Se você quer uma mirrorless mais sofisticada e que tenha um excelente desempenho em qualquer situação. Esses modelos são mais caros, mas pelo preço, você obtém corpos metálicos robustos que são selados contra a água e poeira e são fabricados para funcionar em temperaturas abaixo de zero. Seus visores eletrônicos grandes e brilhantes estão entre os melhores que já vimos, e você tem uma grande quantidade de botões – muitos dos quais podem ser personalizados – para mudar rapidamente as configurações da câmera e de exposição para que você não perca a próxima foto.

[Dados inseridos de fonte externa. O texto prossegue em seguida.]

/-- RH-FREE.  **The Dirichlet term as a shift factor**: for `n ≠ 0` and any `z`,
`λ_θ(n) n^{-(½ − iz)} = (λ_θ(n)/√n) · e^{iz log n}` (`n^{-s} = n^{-1/2} e^{iz log n}`, `s = ½ − iz`). -/
theorem term_limCoeff_half_sub_eq (θ : ℝ) {n : ℕ} (hn : n ≠ 0) (z : ℂ) :
    term (fun n => (limCoeff θ n : ℂ)) (1 / 2 - I * z) n =
      ((limCoeff θ n / Real.sqrt n : ℝ) : ℂ) * Complex.exp (I * z * (Real.log n : ℂ)) := by
  have hn' : (n : ℂ) ≠ 0 := Nat.cast_ne_zero.2 hn
  have hnpos : (0 : ℝ) < n := Nat.cast_pos.2 (Nat.pos_of_ne_zero hn)
  have hsqrt : ((Real.sqrt n : ℝ) : ℂ) = Complex.exp ((Real.log n : ℂ) * (1 / 2)) := by
    rw [Real.sqrt_eq_rpow, Real.rpow_def_of_pos hnpos, Complex.ofReal_exp]
    congr 1
    push_cast
    ring
  rw [term_of_ne_zero hn, cpow_def_of_ne_zero hn', ← Complex.natCast_log,
    show (Real.log n : ℂ) * (1 / 2 - I * z) = (Real.log n : ℂ) * (1 / 2) - I * z * (Real.log n : ℂ) by ring,
    Complex.exp_sub, Complex.ofReal_div, hsqrt]
  field_simp

/-! ## §2 The line integrand as an absolutely convergent series -/

/-- RH-FREE.  Pointwise on `Im z = 1`:
`Θ_θ(z) e^{−izx} = Σ_n λ_θ(n) n^{-(½−iz)} · (Θ_θ^arch(z) e^{−izx})` (absolutely convergent). -/
theorem hasSum_lineIntegrand (θ : ℝ) (x u : ℝ) :
    HasSum (fun n : ℕ => term (fun n => (limCoeff θ n : ℂ)) (1 / 2 - I * ((u : ℂ) + ((1 : ℝ) : ℂ) * I)) n *
        (limThetaArch θ ((u : ℂ) + ((1 : ℝ) : ℂ) * I) *
          Complex.exp (-I * ((u : ℂ) + ((1 : ℝ) : ℂ) * I) * (x : ℂ))))
      (limTheta θ ((u : ℂ) + ((1 : ℝ) : ℂ) * I) * Complex.exp (-I * ((u : ℂ) + ((1 : ℝ) : ℂ) * I) * (x : ℂ))) := by
  have hs : 1 < ((1 : ℂ) / 2 - I * ((u : ℂ) + ((1 : ℝ) : ℂ) * I)).re := by
    rw [re_half_sub_I_mul_line_one]; norm_num
  have h := (LSeriesHasSum_limCoeff θ hs).mul_right
    (limThetaArch θ ((u : ℂ) + ((1 : ℝ) : ℂ) * I) * Complex.exp (-I * ((u : ℂ) + ((1 : ℝ) : ℂ) * I) * (x : ℂ)))
  rw [limTheta_eq_limThetaArch_mul θ (half_lt_im_line_one u),
    show limThetaArch θ ((u : ℂ) + ((1 : ℝ) : ℂ) * I) *
        Complex.exp (2 * θ * L ↗Λ (1 / 2 - I * ((u : ℂ) + ((1 : ℝ) : ℂ) * I))) *
        Complex.exp (-I * ((u : ℂ) + ((1 : ℝ) : ℂ) * I) * (x : ℂ)) =
      Complex.exp (2 * θ * L ↗Λ (1 / 2 - I * ((u : ℂ) + ((1 : ℝ) : ℂ) * I))) *
        (limThetaArch θ ((u : ℂ) + ((1 : ℝ) : ℂ) * I) *
          Complex.exp (-I * ((u : ℂ) + ((1 : ℝ) : ℂ) * I) * (x : ℂ))) by ring]
  exact h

Estas são câmeras para fotógrafos avançados exigentes e que estão dispostos a pagar pelo desempenho de uma câmera que é líder da classe. Para tirar o máximo de proveito desse tipo de equipamento, você precisa passar algum tempo com o manual de instruções. E elas exigem um compromisso financeiro que vai além do preço das câmeras de entrada. As grandes lentes podem custar tanto ou mais que a própria câmera, e a partir do momento que você começar a investir nas lentes de uma determinada marca, trocar de marca mais tarde pode ser muito caro. Mas se você puder investir em uma câmera dessas, provavelmente você não precisará comprar outra câmera durante muitos anos.

Nossas sugestões, nesse caso, são: Fuji X-T2, Fujifilm X-T1, Olympus E-M1 II, Olympus PEN-F, Sony A6500, Sony A7II e a novíssima Sony A9.